Sehr kritisch zu bewerten ist jedoch die vom Europäischen Rat vorgezeichnete stärkere Verbindung der Sicherheits- und Verteidigungspolitik mit dem Bereich Justiz und Inneres, insbesondere was den Umgang mit irregulärer Migration angeht. Grenzschutz muss eine zivile Aufgabe bleiben.

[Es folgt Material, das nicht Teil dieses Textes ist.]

/-- STUB (S/M — re-thread a LANDED proof): `KolyvaginExactAtTwoPosDiscT` (proved: `…Theorems.kolyvaginExactAtTwoPosDiscT_proof`) with
the same surgery (`v`-binders out, `(NPh at 2N)(W, K)` in). -/
theorem stub_Q4flat :
  KolyvaginRelationAtTwo → ∀ (W : WeierstrassCurve ℚ) [W.IsElliptic] [W.IsGloballyMinimal] [NeZero (W.conductorNorm ℤ)], ¬ W.HasCM → Odd W.tamagawaProduct → 0 < W.Δ → ∀ (K : Type) [Field K] [NumberField K], Literature.NumberTheory.EllipticCurves.IsImaginaryQuadratic K → Odd (NumberField.discr K) → NumberField.discr K ≠ -3 → Literature.NumberTheory.EllipticCurves.SatisfiesHeegnerHypothesis (W.conductorNorm ℤ) K → ¬ IsSquare ((NumberField.discr K : ℚ) * -|W.Δ|) → ¬ IsSquare ((NumberField.discr K : ℚ) * (-(2 * |W.Δ|))) →
    (∀ (Mlev : ℕ), 1 ≤ Mlev → ∀ z : galH1Torsion (W.baseChange K) ((2 ^ Mlev : ℕ) : ℤ),
          (∀ ρ ∈ torsionFixing (W.baseChange K) ((2 ^ Mlev : ℕ) : ℤ), h1Eval (W.baseChange K) ((2 ^ Mlev : ℕ) : ℤ) z ρ = 0) →
          (∀ w : HeightOneSpectrum (𝓞 K), ((2 * W.conductorNorm ℤ : ℕ) : 𝓞 K) ∈ w.asIdeal →
            z ∈ selmerLocalKer (W.baseChange K) (w.adicCompletion K) ((2 ^ Mlev : ℕ) : ℤ)) → z = 0) → (∀ n : ℕ, 0 < n → W.HasSurjectiveModNGaloisRep ((2 : ℤ) ^ n)) → ∀ (Dt : Literature.NumberTheory.EllipticCurves.ModularForms.ModularParametrizationData W (W.conductorNorm ℤ)) (β : ℤ) (ι : K →+* ℂ) (d₁ : Literature.NumberTheory.EllipticCurves.KolyvaginHeegnerData Dt β ι 1), ¬ IsOfFinAddOrder d₁.derivedPoint → ∀ (M₀ : ℕ), (∃ Q : (W.baseChange (Literature.NumberTheory.EllipticCurves.ringClassField K ι 1)).toAffine.Point, ((2 ^ M₀ : ℕ) : ℤ) • Q = d₁.derivedPoint) → (¬ ∃ Q : (W.baseChange (Literature.NumberTheory.EllipticCurves.ringClassField K ι 1)).toAffine.Point, ((2 ^ (M₀ + 1) : ℕ) : ℤ) • Q = d₁.derivedPoint) → W.rootNumber = 1 → ∀ (Wd : WeierstrassCurve ℚ) [Wd.IsElliptic] [Wd.IsGloballyMinimal], (∃ C : WeierstrassCurve.VariableChange ℚ, C • W.quadraticTwist (NumberField.discr K : ℚ) = Wd) → Nat.card (Wd.selmerGroup 2) = 2 → padicValNat 2 Wd.tamagawaProduct = 0 → ∀ (n : ℕ) (d : Literature.NumberTheory.EllipticCurves.KolyvaginHeegnerData Dt β ι n), Squarefree n → (∀ ℓ ∈ n.primeFactors, Literature.NumberTheory.EllipticCurves.Zhang2014.IsKolyvaginPrime (W.conductorNorm ℤ) W K 2 ℓ ∧ 2 ≤ Literature.NumberTheory.EllipticCurves.Zhang2014.kolyvaginIndex W 2 ℓ ∧ ∃ (v : IsDedekindDomain.HeightOneSpectrum (NumberField.RingOfIntegers ℚ)) (𝔓 : Ideal (Literature.NumberTheory.GaloisRepresentations.absIntegers (NumberField.RingOfIntegers ℚ) ℚ)) (h : Field.absoluteGaloisGroup ℚ), ((ℓ : ℕ) : NumberField.RingOfIntegers ℚ) ∈ v.asIdeal ∧ 𝔓 ∈ v.primesAbove ∧ IsArithFrobAt (NumberField.RingOfIntegers ℚ) h 𝔓 ∧ ∃ u : W.geomTorsion ((2 : ℕ) : ℤ), h • u ≠ u) → (¬ ∃ Q : (W.baseChange (Literature.NumberTheory.EllipticCurves.ringClassField K ι n)).toAffine.Point, (2 : ℤ) • Q = d.derivedPoint) → Nat.card (AddCommGroup.primaryComponent (W.baseChange K).sha 2) = 2 ^ (2 * M₀) := by
  sorry

/-- STUB (the NEW RESIDUAL, honest — K₃/K-supply-class cells stay named): `OffCutResidualAtTwoR` with its first slice shrunk to
`… ∧ #Sel₂(E) ≠ 1 ∧ ¬ LW2 W` (instrument: 58 → 34 cells below `5·10⁵`: 18 good at 2, 16 additive at 2 without witness); slices 2
and 3 (supply off: `Δ < 0 ∧ #Sel₂ ∉ {1,4}`, `Δ > 0 ∧ ¬real-narrow`) verbatim. -/
theorem stub_residual :
  ∀ (W : WeierstrassCurve ℚ) [W.IsElliptic] [W.IsGloballyMinimal] [NeZero (W.conductorNorm ℤ)], ¬ W.HasCM → W.analyticRank = 0 → (∀ n : ℕ, 0 < n → W.HasSurjectiveModNGaloisRep ((2 : ℤ) ^ n)) → Odd W.tamagawaProduct → (∃ Dt : Literature.NumberTheory.EllipticCurves.ModularForms.ModularParametrizationData W (W.conductorNorm ℤ), (∀ z ∈ Dt.L.lattice, ∃ w ∈ Literature.NumberTheory.EllipticCurves.ModularForms.periodLattice Dt.f, z = (Dt.c : ℂ) * w) ∧ Odd Dt.c) → ((¬ (∃ v : IsDedekindDomain.HeightOneSpectrum (NumberField.RingOfIntegers ℚ), ((2 : ℕ) : NumberField.RingOfIntegers ℚ) ∉ v.asIdeal ∧ ((W.conductorNorm ℤ : ℕ) : NumberField.RingOfIntegers ℚ) ∈ v.asIdeal ∧ W.HasMultiplicativeReductionAt v)) ∧ Nat.card (W.selmerGroup 2) ≠ 1 ∧
 ¬ (∃ v : HeightOneSpectrum (𝓞 ℚ), ((W.conductorNorm ℤ : ℕ) : 𝓞 ℚ) ∈ v.asIdeal ∧
          (∀ z : galH1Torsion W 2, z ≠ 0 → (∀ ρ ∈ torsionFixing W 4, h1Eval W 2 z ρ = 0) →
            z ∉ selmerLocalKer W (v.adicCompletion ℚ) 2))) ∨ (W.Δ < 0 ∧ ¬ (Nat.card (W.selmerGroup 2) = 1 ∨ Nat.card (W.selmerGroup 2) = 4)) ∨ (0 < W.Δ ∧ ¬ (Nat.card (W.selmerGroup 2) = 1 ∨ (Nat.card (W.selmerGroup 2) = 4 ∧ ∃ c ∈ (W.kummerSelmerStructure ((2 : ℕ) : ℤ)).selmerGroup, Literature.NumberTheory.GaloisRepresentations.galoisCohomology.localization (W.torsionGaloisModule ((2 : ℕ) : ℤ)) (Sum.inl Rat.infinitePlace) 1 c ≠ 0))) → Literature.NumberTheory.EllipticCurves.BSDp W 2 := by
  sorry

/-- **COMPOSITION (kernel-checked, no sorry outside the stubs): the five stubs and the route's served items prove the crux
`OffCutResidualAtTwoR` BY NAME.**  The two engine branches are `closes` (rev 57) with the multiplicative place replaced by the
level-2 witness. -/
theorem OffCutResidualAtTwoR_of (hP : GenusPrimitiveSupplyAtTwoPosDiscShallow) (hPG : GenusDeepSupplyAtTwoNegDiscNarrow)
    (hQ1 : CyclicTorsionOfNegDisc) (hQ2 : KolyvaginRelationAtTwo) (hQ5R : EquivariantChebotarevAtTwoR)
    (hGf : ExactDescentAtTwoOfFourFacts) (hTw : MinimalTwinBSDTwo) (hL : EntireLFunctionRat) (hGZ : GrossZagierAllLevels)
    (hGZK : MultPublishedInputsAtTwo) (hMi : MilneAnyModel) :
    OffCutResidualAtTwoR := by
  have hG : ExactDescentAtTwo := hGf ⟨hGZ, hGZK, hL, hMi⟩
  intro W _ _ _ hcm hr0 hρ hT hopt hslice
  by_cases hLW : (∃ v : HeightOneSpectrum (𝓞 ℚ), ((W.conductorNorm ℤ : ℕ) : 𝓞 ℚ) ∈ v.asIdeal ∧
      (∀ z : galH1Torsion W 2, z ≠ 0 → (∀ ρ ∈ torsionFixing W 4, h1Eval W 2 z ρ = 0) →
        z ∉ selmerLocalKer W (v.adicCompletion ℚ) 2))
  swap
  · refine stub_residual W hcm hr0 hρ hT hopt ?_
    rcases hslice with ⟨hmult, h1⟩ | h23
    · exact Or.inl ⟨hmult, h1, hLW⟩
    · exact Or.inr h23
  rcases hslice with ⟨hmult, h1⟩ | h23
  swap
  · refine stub_residual W hcm hr0 hρ hT hopt (Or.inr h23)
  -- slice 1 with a level-2 witness: the engine of `closes`, the witness in place of the multiplicative prime
  have hw : ∀ Dt : ModularParametrizationData W (W.conductorNorm ℤ), W.rootNumber = 1 := fun Dt ↦
    (Literature.Barriers.BirchSwinnertonDyer.even_analyticRank_iff_of_isNewformOf_conductorLevel Dt.isNewformOf).mp
      (by rw [hr0]; exact Even.zero)
  rcases lt_or_gt_of_ne W.isUnit_Δ.ne_zero with hneg | hpos
  · by_cases h14 : Nat.card (W.selmerGroup 2) = 1 ∨ Nat.card (W.selmerGroup 2) = 4
    · obtain ⟨K, _, _, hIQ, hodd, h3, hHe, hsq1, hsq2, Dt, β, ι, d₁, hoptDt, hc, hy, M₀, hdiv, hndiv,
        n, d, hn, hKoly, hPn, Wd, _, _, hWd, hcmd, hrd, hSel, hDEF⟩ := hPG W hcm hr0 hρ hT hneg hopt h14
      obtain ⟨w₀, h2Nw, hLWK⟩ := transport_byName W hT hρ K hIQ hodd hHe hsq1 hsq2 hLW
      have hNPh := klw_byName W hT hρ K hIQ hodd hHe hsq1 hsq2 w₀ h2Nw hLWK
      have hBd : BSDp Wd 2 := hTw Wd hcmd hrd hSel
      exact hG W hcm hr0 hρ hT K hIQ hodd h3 hHe Dt hoptDt hc β ι d₁ hy M₀ hdiv hndiv
        (stub_Q3flat hQ2 hQ5R hQ1 W hcm hT hneg K hIQ hodd h3 hHe hsq1 hsq2 hNPh hρ Dt β ι d₁ hy M₀ hdiv hndiv
          (hw Dt) Wd hWd hSel hDEF n d hn hKoly hPn)
        Wd hWd hSel hBd
    · exact stub_residual W hcm hr0 hρ hT hopt (Or.inr (Or.inl ⟨hneg, h14⟩))
  · by_cases h14 : Nat.card (W.selmerGroup 2) = 1 ∨ (Nat.card (W.selmerGroup 2) = 4 ∧
        ∃ c ∈ (W.kummerSelmerStructure ((2 : ℕ) : ℤ)).selmerGroup,
          Literature.NumberTheory.GaloisRepresentations.galoisCohomology.localization (W.torsionGaloisModule ((2 : ℕ) : ℤ))
            (Sum.inl Rat.infinitePlace) 1 c ≠ 0)
    · obtain ⟨K, _, _, hIQ, hodd, h3, hHe, hsq1, hsq2, Dt, β, ι, d₁, hoptDt, hc, hy, M₀, hdiv, hndiv,
        n, d, hn, hKoly, hPn, Wd, _, _, hWd, hcmd, hrd, hSel, hTam⟩ := hP W hcm hr0 hρ hT hpos hopt h14
      obtain ⟨w₀, h2Nw, hLWK⟩ := transport_byName W hT hρ K hIQ hodd hHe hsq1 hsq2 hLW
      have hNPh := klw_byName W hT hρ K hIQ hodd hHe hsq1 hsq2 w₀ h2Nw hLWK
      have hBd : BSDp Wd 2 := hTw Wd hcmd hrd hSel
      exact hG W hcm hr0 hρ hT K hIQ hodd h3 hHe Dt hoptDt hc β ι d₁ hy M₀ hdiv hndiv
        (stub_Q4flat hQ2 W hcm hT hpos K hIQ hodd h3 hHe hsq1 hsq2 hNPh hρ Dt β ι d₁ hy M₀ hdiv hndiv (hw Dt) Wd hWd hSel hTam
          n d hn hKoly hPn)
        Wd hWd hSel hBd
    · exact stub_residual W hcm hr0 hρ hT hopt (Or.inr (Or.inr ⟨hpos, h14⟩))

end Summit.BirchSwinnertonDyer.BirchSwinnertonDyer.Cruxes.OffCutResidualAtTwoR.Lw2PhantomExclusion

Rat, Kommission, Hohe Vertreterin, EDA und Mitgliedsstaaten sind nunmehr aufgefordert, die in ihrem jeweiligen Zuständigkeitsbereich liegenden Aufträge auszuführen. Auf Grundlage eines diesbezüglichen Fortschrittsberichts des Rats wird sich der Europäische Rat im Juni 2015 wieder mit der GSVP befassen und weitere Handlungsempfehlungen aussprechen. Diese erneute Befassung der Staats- und Regierungschefs bereits eineinhalb Jahre nach dem Gipfel ist weiteres Zeichen für die neue Dynamik in diesem Politikfeld.